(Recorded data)
===============

import Summits.AtomisticToContinuum.Crystallization.Theorems.FrustratedLawDichotomyStrainedPatchCoreTube

/-!
# «CoreTube», sequel: the bridge at the core radius and the record nodes (lens-5 g47; §3–§4 of the node, split off under the 400-line lint, critic ROW 841 (5))

Prequel `…Theorems.FrustratedLawDichotomyStrainedPatchCoreTube` (§1–§2) cuts the gradient residual `[OT-G] = MonoOffTubeFloor (63/10) (63/10) (1/100) (1/1000)`
EXACTLY into the core-far piece `CoreOffTubeFloor r r₁ ρ ε φ` [RESIDUAL] and the rim piece `RimOffTubeFloor …`, and discharges the rim inside the core-tube
piece `MonoCoreTubeFloor r r₁ ρ ε φ`.  THIS FILE proves the core-tube piece from the tree's bridge vocabulary and assembles the record node:
§3 the far tail `tailOut R` is SIGNED on members for `R ≥ 17/5` (`tailOut_nonpos_of_mem`, from `lennardJones_nonpos`, `omega₂_of_two_le`, `w₄₅_mem`), hence (H)
`HomFloor m` survives truncation to the core (`HomCoreFloor ρ m`), and with the g45 literal `TailPenalty ρ μ` and a core-relief allowance `CoreCoreRelief r r₁ ρ ε A`
the seam `φ + A + μ ≤ m` gives `MonoCoreTubeFloor r r₁ ρ ε φ`; §4 the record node
`StrainedPatchRec ⟸ HomFloor (1/625) ∧ TailPenalty (24/5) (1/1000) ∧ CoreCoreRelief (63/10)(63/10)(24/5)(1/100)(3/5000) ∧ CoreOffTubeFloor (63/10)(63/10)(24/5)(1/100)(1/1000)
∧ AnnularPhaseFloor (63/10)(24/5)(63/10)(1/1000) ∧ PolyTextureFloor (63/10)(24/5)(1/1000) ∧ AnnularDefectFloor (24/5)(63/10) ∧ DefectiveCollarFloor (24/5)`
(`seam_arith_core : 3/5000 + 1/1000 ≤ 1/625` is the ONE place where the three literals meet — zero slack, critic ROW 841 (2)), the g46 nodes recovered.
No sorry, no new axioms, no cite tokens, no instances / notation.  Evidence: `run/shared/lean/pub/decomp-a2c/decomp-a2c-lens-5/g47/`.
-/

namespace Summit.AtomisticToContinuum.Crystallization.Theorems.FrustratedLawDichotomyStrainedPatchCoreTubeRecord

open scoped BigOperators Classical
open Literature.MathematicalPhysics.StatisticalMechanics (lennardJones lennardJones_nonpos)
open Summit.AtomisticToContinuum.Crystallization.Theorems.FrustratedLawDichotomyRangeCut
open Summit.AtomisticToContinuum.Crystallization.Theorems.FrustratedLawDichotomySchurCut
open Summit.AtomisticToContinuum.Crystallization.Theorems.FrustratedLawDichotomyMotifLemmas
open Summit.AtomisticToContinuum.Crystallization.Theorems.FrustratedLawDichotomyAveragingCut
open Summit.AtomisticToContinuum.Crystallization.Theorems.FrustratedLawDichotomyAveragingRuleCap
open Summit.AtomisticToContinuum.Crystallization.Theorems.FrustratedLawDichotomyAveragingRuleTightFree
open Summit.AtomisticToContinuum.Crystallization.Theorems.FrustratedLawDichotomyRuleToolkitGood (goodFlag)
open Summit.AtomisticToContinuum.Crystallization.Theorems.FrustratedLawDichotomyExemptDoor (SitePred)
open Summit.AtomisticToContinuum.Crystallization.Theorems.FrustratedLawDichotomyExemptAbsorption
open Summit.AtomisticToContinuum.Crystallization.Theorems.FrustratedLawDichotomyExemptAbsorptionRecord
open Summit.AtomisticToContinuum.Crystallization.Theorems.FrustratedLawDichotomyCollarCensus
open Summit.AtomisticToContinuum.Crystallization.Theorems.FrustratedLawDichotomyCollarCensusKappa
open Summit.AtomisticToContinuum.Crystallization.Theorems.FrustratedLawDichotomyStrainedPatchHomSplit
open Summit.AtomisticToContinuum.Crystallization.Theorems.FrustratedLawDichotomyStrainedPatchCleanCollar
open Summit.AtomisticToContinuum.Crystallization.Theorems.FrustratedLawDichotomyStrainedPatchHomTube
open Summit.AtomisticToContinuum.Crystallization.Theorems.FrustratedLawDichotomyStrainedPatchHomIsometry
open Summit.AtomisticToContinuum.Crystallization.Theorems.FrustratedLawDichotomyStrainedPatchHomTubeIso
open Summit.AtomisticToContinuum.Crystallization.Theorems.FrustratedLawDichotomyStrainedPatchPhaseCut
open Summit.AtomisticToContinuum.Crystallization.Theorems.FrustratedLawDichotomyStrainedPatchCoreTube

/-! ## §3. The bridge at the core radius: the far tail is signed, the homogeneous floor survives truncation, core relief, seams -/

/-- **Sign of the record potential beyond the bump**: `W₄₅ t ≤ 0` for `t ≥ 8/5` (`W₄₅ = V·(1 − w₄₅)` there, `V ≤ 0` on `[1, ∞)`, `0 ≤ w₄₅ ≤ 1`, `ω₄ = 0`).
[folklore; `lennardJones_nonpos` = BlancLewin2015 §1.1 (3)] -/
theorem effPot45_nonpos {t : ℝ} (ht : 8 / 5 ≤ t) : effPot w₄₅ ω₄ (3 / 400) t ≤ 0 := by
  have hω : ω₄ t = 0 := omega₂_of_two_le (by linarith)
  have hV : lennardJones t ≤ 0 := lennardJones_nonpos (by linarith)
  have hw : 0 ≤ 1 - w₄₅ t := by linarith [(w₄₅_mem t).2]
  simp only [effPot, corePot, hω, mul_zero, sub_zero]
  exact mul_nonpos_of_nonpos_of_nonneg hV hw

/-- ★ **THE FAR TAIL IS SIGNED**: for `R ≥ 17/5 = 9/5 + 8/5` every far pair term of a member is `≤ 0`, so `tailOut R M z c j ≤ 0` for every member `j`
(`dist (z j) (z c) ≤ 9/5`; the partner `k` beyond `R` of the centre is at distance `≥ R − 9/5 ≥ 8/5` from `j`). [folklore] -/
theorem tailOut_nonpos_of_mem {R : ℝ} (hR : 17 / 5 ≤ R) {M : ℕ} (z : Fin M → E3) (c j : Fin M) (hj : dist (z j) (z c) ≤ 9 / 5) :
    tailOut R M z c j ≤ 0 := by
  unfold tailOut
  have hs : (∑ k : Fin M, if R < dist (z k) (z c) then effPot w₄₅ ω₄ (3 / 400) (dist (z j) (z k)) else 0) ≤ 0 := by
    refine Finset.sum_nonpos fun k _ => ?_
    split_ifs with hk
    · refine effPot45_nonpos ?_
      have htri := dist_triangle (z k) (z j) (z c)
      rw [dist_comm (z k) (z j)] at htri
      linarith
    · exact le_rfl
  linarith
import Literature.MathematicalPhysics.QuantumFieldTheory.Balaban1983to89.B6ZoneByPartsV1
import Literature.MathematicalPhysics.QuantumFieldTheory.Balaban1983to89.B6Cover236MultiLevelTorusReach
import Literature.MathematicalPhysics.QuantumFieldTheory.Balaban1983to89.B4PartitionUnity22
import HarnessLib

/-!
# `Balaban1983to89.B6Line3CutoffV1` — T. Bałaban, *Propagators and renormalization transformations for lattice gauge theories. II*,
# Commun. Math. Phys. **96** (1984) 223–250 [Balaban1984PropagatorsII], p. 238–239: THE SITE CUT-OFF `χ_□` OF THE DOMAIN CHANGE IN LINE 3 OF (2.92)
# — a product of one-dimensional `C^∞` plateaus on the fine lattice of the V1 torus, its zone of variation, its sizes, and the column cut `c_L`

statement-level skeleton of published theorems with citation tags; proofs where landed; nothing here is a claim about the Yang–Mills mass gap

PDF held: `paper:balaban1984-cmp96-propagators-rt-ii` (journal page = PDF page + 222): p. 238 [PDF 16] (*"An estimate of the terms with the commutator is
even simpler and gives a factor O(M⁻¹)"*, the cubes `□ ⊂ □̃ ⊂ □̃² ⊂ □̃³`), p. 239 [PDF 17] ((2.92) line 3 `ζ_□(∂P∂* − ∂P_□∂*)h_□`), p. 229 [PDF 7]
((2.36): *"h_□ ∈ C₀^∞(□̃)"*); [Balaban1983RegularityDecay] §2 p. 577 (*"|∂^ηh_j| ≤ O(M⁻¹), |Δ^ηh_j| ≤ O(M⁻²)"*) for the sizes of product cut-offs.

CITATION HEADER (lean-in-tree rule) — WHAT IS REPRODUCED.  Phase-2 file of the `lit-balaban` typed skeleton (HOME `run/shared/lean/pub/lit-balaban/`),
unit `lit-balaban-r03` (B6 fold owner; r03 gen 22, literature-prover-lit-balaban-r03-g22-0), referee ref-4.  SKELETON rows **B6.Prop2.6** ×
**B6.Eq2.92** × B6.Eq2.36 (cells; decls of record untouched).  This is input (d) of B6-CLOSURE §5 item 16 (the cube bookkeeping of p22's
`…B6Line3WindowV1.line3_window`: its binders `χ`, `N`, `s₁, s₂, s_b`, `c_L` and the twelve hypotheses `hχ0 … hcL`, `hEL`).  IMPORTS BY NAME, restating
nothing: `…B4PartitionUnity22` (r01: `thetaProf`, `thetaCube`, `D1`, `D2`, `abs_thetaCube_diff_le`, `abs_thetaCube_second_diff_le`, `abs_sub_le_D1`),
`…B6AgreeLapV1Chart` (r03 g19: `DeepS`, `shift_mem_deepS`, `unshift_mem_deepS`), `…B6ScalarFactorsChartV1` (p22: `blkS`), `…B6ZoneByPartsV1` (p22:
`shInv`), `…B6Cover236MultiLevelTorusReach` (p21: `abs_sub_le_of_blkOf_eq`).

## WHAT THIS FILE CERTIFIES (kernel-checked, 0 sorry, standard axioms; two `def`s `chiR`/`chiS` (the cut-off), `zoneN` (its zone), `cL` (the column
cut) with their API — no `def … : Prop`, no new named fact)

* §1 `chiR ctr M_c p = Π_μ θ((p_μ − ctr_μ)/M_c)` on `ℝ^{d+1}` (r01's `thetaCube` recentred): `0 ≤ χ ≤ 1`, `χ = 1` on the plateau `|p − ctr|_∞ ≤ ¾M_c`,
  `χ = 0` off `|p − ctr|_∞ < ⅞M_c`, axis first/second differences `≤ D₁|η|/M_c`, `≤ D₂η²/M_c²`, the sup-norm Lipschitz bound `(d+1)D₁/M_c`.
* §2 `chiS ctr M_c x` on the V1 sites (labels `val x_μ`): the support is INSIDE the window with margin `3` (`chiS_deep`), so every lattice step touching
  the support is a genuine label step (no wrap of the global torus): `hχ3`, `hχjump`, and the sizes `hd1`, `hd1'`, `hd2`, `hdb` of `line3_window` with
  the CONSTANTS `s₁ = D₁(θ)`, `s₂ = D₂(θ)`, `s_b = (d+1)D₁(θ)` as soon as the blocks near the support have side `≤ M_c` (`hwin`).
* §3 the zone `zoneN` := blocks containing a site at which `χ` or a neighbouring value of `χ` differs from `1`: `hχN`, `hNχ`, non-emptiness.
* §4 the column cut `cL` := indicator of the plateau: `hcL`, and `hEL` (`ζ∂(c_L·) = ζ∂` for every bond cut-off `ζ` whose bonds have both ends on the
  plateau).

## HONEST SCOPE / DIVERGENCES

(1) Print does not spell the cut-off of the domain change out (p. 238 *"even simpler"*); the product-of-plateaus shape is [Balaban1983RegularityDecay]
§2's `h_j`, the sizes are r01's generic `abs_prod_diff_le`/`abs_prod_second_diff_le`.  (2) Everything is relative to a window `(t, x₀)` of
`…B6AgreeLapV1Chart` and a centre/scale `(ctr, M_c)` with `x₀_μ + ⅞M_c + 3 ≤ ctr_μ`, `ctr_μ + ⅞M_c + 3 ≤ x₀_μ + N′` — instantiated per cube by the
line-3 closer (`ctr` = chart centre of the central cube, `M_c = 8S/3`).  (3) Integer torus, lattice units; no measure; NOT summit progress.
-/

open scoped BigOperators
open Finset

===============

WORK INSTRUCTIONS
Please make an exact copy of the lines above from the line with "400) t ≤ 0 := by" through the line with "# Commun. Math.", both ends included.

ANSWER TO THE PROBLEM
theorem effPot45_nonpos {t : ℝ} (ht : 8 / 5 ≤ t) : effPot w₄₅ ω₄ (3 / 400) t ≤ 0 := by
  have hω : ω₄ t = 0 := omega₂_of_two_le (by linarith)
  have hV : lennardJones t ≤ 0 := lennardJones_nonpos (by linarith)
  have hw : 0 ≤ 1 - w₄₅ t := by linarith [(w₄₅_mem t).2]
  simp only [effPot, corePot, hω, mul_zero, sub_zero]
  exact mul_nonpos_of_nonpos_of_nonneg hV hw

/-- ★ **THE FAR TAIL IS SIGNED**: for `R ≥ 17/5 = 9/5 + 8/5` every far pair term of a member is `≤ 0`, so `tailOut R M z c j ≤ 0` for every member `j`
(`dist (z j) (z c) ≤ 9/5`; the partner `k` beyond `R` of the centre is at distance `≥ R − 9/5 ≥ 8/5` from `j`). [folklore] -/
theorem tailOut_nonpos_of_mem {R : ℝ} (hR : 17 / 5 ≤ R) {M : ℕ} (z : Fin M → E3) (c j : Fin M) (hj : dist (z j) (z c) ≤ 9 / 5) :
    tailOut R M z c j ≤ 0 := by
  unfold tailOut
  have hs : (∑ k : Fin M, if R < dist (z k) (z c) then effPot w₄₅ ω₄ (3 / 400) (dist (z j) (z k)) else 0) ≤ 0 := by
    refine Finset.sum_nonpos fun k _ => ?_
    split_ifs with hk
    · refine effPot45_nonpos ?_
      have htri := dist_triangle (z k) (z j) (z c)
      rw [dist_comm (z k) (z j)] at htri
      linarith
    · exact le_rfl
  linarith
import Literature.MathematicalPhysics.QuantumFieldTheory.Balaban1983to89.B6ZoneByPartsV1
import Literature.MathematicalPhysics.QuantumFieldTheory.Balaban1983to89.B6Cover236MultiLevelTorusReach
import Literature.MathematicalPhysics.QuantumFieldTheory.Balaban1983to89.B4PartitionUnity22
import HarnessLib

/-!
# `Balaban1983to89.B6Line3CutoffV1` — T. Bałaban, *Propagators and renormalization transformations for lattice gauge theories. II*,
# Commun. Math. Phys. **96** (1984) 223–250 [Balaban1984PropagatorsII], p. 238–239: THE SITE CUT-OFF `χ_□` OF THE DOMAIN CHANGE IN LINE 3 OF (2.92)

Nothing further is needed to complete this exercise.